### INPUT
>>>

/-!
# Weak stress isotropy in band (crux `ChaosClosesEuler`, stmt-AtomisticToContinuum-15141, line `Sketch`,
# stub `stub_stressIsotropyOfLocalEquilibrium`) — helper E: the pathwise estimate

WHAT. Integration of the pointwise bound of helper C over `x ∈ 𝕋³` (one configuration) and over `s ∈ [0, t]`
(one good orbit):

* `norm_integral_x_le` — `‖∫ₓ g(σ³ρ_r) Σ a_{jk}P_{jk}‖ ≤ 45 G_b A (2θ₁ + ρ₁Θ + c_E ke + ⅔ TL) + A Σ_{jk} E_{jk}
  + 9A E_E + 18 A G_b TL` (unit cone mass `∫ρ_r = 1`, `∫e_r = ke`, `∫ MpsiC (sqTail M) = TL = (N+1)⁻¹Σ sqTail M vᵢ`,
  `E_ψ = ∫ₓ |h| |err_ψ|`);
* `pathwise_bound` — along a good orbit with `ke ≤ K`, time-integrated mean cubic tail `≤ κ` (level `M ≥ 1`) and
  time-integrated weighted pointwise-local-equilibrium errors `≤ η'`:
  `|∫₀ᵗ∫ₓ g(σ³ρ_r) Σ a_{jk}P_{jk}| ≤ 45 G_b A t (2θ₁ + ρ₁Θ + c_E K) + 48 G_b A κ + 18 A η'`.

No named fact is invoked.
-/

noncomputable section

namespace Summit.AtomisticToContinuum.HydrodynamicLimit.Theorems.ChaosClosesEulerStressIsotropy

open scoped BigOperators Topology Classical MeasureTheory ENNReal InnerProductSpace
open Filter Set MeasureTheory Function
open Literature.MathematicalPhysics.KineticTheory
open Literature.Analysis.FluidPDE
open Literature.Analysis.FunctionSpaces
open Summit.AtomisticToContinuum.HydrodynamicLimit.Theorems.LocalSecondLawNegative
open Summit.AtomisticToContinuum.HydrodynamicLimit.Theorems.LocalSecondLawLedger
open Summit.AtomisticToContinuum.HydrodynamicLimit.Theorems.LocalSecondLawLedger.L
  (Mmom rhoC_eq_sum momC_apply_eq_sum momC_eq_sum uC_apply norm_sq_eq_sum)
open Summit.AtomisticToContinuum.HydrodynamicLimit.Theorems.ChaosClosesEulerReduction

<<<
>>>

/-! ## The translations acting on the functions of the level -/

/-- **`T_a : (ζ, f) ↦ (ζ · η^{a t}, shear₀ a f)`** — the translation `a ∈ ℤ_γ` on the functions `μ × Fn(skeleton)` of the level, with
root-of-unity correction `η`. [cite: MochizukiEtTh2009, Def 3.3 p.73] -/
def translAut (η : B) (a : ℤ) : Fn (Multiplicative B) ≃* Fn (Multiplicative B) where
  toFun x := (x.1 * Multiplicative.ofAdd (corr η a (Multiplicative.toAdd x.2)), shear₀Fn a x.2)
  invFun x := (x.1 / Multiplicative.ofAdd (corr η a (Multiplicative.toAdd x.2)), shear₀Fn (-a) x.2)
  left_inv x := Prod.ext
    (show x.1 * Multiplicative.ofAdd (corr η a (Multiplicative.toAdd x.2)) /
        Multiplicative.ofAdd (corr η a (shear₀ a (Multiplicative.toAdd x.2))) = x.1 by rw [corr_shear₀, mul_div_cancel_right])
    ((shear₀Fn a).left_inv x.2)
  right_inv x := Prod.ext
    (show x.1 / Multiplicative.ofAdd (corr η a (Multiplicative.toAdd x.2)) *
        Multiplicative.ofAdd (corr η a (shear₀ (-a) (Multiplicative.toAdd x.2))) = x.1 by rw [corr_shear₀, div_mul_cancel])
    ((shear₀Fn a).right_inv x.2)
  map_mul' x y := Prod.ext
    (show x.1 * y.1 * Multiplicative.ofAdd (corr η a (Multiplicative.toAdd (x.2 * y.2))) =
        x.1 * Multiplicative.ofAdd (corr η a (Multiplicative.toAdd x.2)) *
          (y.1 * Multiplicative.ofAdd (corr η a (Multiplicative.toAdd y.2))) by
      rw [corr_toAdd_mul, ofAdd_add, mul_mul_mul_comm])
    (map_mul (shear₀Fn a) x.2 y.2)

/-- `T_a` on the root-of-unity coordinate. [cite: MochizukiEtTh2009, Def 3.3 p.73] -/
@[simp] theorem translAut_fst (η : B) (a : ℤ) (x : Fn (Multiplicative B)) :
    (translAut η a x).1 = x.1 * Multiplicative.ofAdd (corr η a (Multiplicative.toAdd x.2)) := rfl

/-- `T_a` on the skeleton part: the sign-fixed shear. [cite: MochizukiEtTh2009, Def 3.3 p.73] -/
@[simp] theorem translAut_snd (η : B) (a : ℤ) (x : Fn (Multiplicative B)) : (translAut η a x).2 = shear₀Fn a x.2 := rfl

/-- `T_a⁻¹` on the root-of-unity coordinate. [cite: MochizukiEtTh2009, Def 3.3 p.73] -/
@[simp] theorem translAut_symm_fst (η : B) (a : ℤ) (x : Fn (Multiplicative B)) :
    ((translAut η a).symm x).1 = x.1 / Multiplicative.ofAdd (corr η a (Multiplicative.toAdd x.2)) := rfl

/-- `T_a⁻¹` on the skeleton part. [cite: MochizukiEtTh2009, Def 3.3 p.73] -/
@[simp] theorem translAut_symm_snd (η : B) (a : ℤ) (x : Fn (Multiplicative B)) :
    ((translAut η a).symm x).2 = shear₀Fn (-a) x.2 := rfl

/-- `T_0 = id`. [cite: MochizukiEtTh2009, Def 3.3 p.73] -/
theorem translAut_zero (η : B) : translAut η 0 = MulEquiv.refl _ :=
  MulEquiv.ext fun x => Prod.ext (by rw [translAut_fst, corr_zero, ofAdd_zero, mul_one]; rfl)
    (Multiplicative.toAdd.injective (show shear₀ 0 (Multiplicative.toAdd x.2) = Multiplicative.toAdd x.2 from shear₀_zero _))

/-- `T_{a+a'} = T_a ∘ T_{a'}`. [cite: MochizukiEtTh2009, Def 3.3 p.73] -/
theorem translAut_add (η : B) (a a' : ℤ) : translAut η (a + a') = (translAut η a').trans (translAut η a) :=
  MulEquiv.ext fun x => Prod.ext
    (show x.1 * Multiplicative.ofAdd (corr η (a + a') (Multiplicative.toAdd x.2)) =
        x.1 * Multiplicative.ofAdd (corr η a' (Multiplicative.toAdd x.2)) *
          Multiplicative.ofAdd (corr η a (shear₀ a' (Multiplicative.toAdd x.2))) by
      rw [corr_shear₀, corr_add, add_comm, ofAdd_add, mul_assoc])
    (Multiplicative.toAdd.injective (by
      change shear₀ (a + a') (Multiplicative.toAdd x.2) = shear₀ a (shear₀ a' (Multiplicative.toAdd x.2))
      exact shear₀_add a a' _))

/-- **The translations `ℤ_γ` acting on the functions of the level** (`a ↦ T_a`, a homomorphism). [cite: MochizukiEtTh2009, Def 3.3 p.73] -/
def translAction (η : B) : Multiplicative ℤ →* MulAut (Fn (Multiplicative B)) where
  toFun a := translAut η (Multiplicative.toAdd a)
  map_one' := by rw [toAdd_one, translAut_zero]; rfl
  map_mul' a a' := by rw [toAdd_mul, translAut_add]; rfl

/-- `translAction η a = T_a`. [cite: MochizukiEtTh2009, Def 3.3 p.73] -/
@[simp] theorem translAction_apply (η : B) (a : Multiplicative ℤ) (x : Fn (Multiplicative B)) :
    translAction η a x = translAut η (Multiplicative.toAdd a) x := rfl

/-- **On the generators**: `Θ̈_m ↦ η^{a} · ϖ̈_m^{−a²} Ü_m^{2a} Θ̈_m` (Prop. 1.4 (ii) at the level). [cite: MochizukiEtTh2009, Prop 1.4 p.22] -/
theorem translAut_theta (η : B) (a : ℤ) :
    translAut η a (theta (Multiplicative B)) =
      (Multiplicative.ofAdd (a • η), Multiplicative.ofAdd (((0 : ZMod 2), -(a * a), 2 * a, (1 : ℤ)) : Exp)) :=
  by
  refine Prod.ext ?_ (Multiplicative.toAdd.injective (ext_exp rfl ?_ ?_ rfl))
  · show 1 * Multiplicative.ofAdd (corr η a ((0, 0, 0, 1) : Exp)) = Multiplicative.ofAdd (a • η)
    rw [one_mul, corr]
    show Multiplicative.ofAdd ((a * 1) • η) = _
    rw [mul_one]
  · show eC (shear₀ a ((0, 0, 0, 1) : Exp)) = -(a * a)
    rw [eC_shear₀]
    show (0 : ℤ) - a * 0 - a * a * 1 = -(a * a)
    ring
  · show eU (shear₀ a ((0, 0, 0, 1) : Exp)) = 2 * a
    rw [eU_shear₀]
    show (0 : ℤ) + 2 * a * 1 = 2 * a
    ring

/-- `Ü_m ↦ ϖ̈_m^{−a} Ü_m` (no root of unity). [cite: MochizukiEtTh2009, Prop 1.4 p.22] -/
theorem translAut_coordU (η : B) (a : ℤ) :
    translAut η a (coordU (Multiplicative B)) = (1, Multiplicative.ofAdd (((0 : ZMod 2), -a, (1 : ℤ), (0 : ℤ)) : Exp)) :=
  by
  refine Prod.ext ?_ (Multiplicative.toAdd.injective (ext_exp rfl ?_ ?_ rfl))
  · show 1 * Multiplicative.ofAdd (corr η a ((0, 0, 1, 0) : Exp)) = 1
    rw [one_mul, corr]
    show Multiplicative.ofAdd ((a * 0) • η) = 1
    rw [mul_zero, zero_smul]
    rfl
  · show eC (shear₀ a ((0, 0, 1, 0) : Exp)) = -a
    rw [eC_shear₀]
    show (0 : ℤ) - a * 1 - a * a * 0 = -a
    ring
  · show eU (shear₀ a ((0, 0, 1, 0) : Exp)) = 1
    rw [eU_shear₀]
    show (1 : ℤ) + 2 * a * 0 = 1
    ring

<<<

### EXERCISE DETAILS
Please transcribe exactly the lines above from the line that has "theorem translAction_apply (η" up to and including the line that has "translAction η a x"; no other line belongs in the answer.

### WRITTEN SOLUTION
@[simp] theorem translAction_apply (η : B) (a : Multiplicative ℤ) (x : Fn (Multiplicative B)) :
    translAction η a x = translAut η (Multiplicative.toAdd a) x := rfl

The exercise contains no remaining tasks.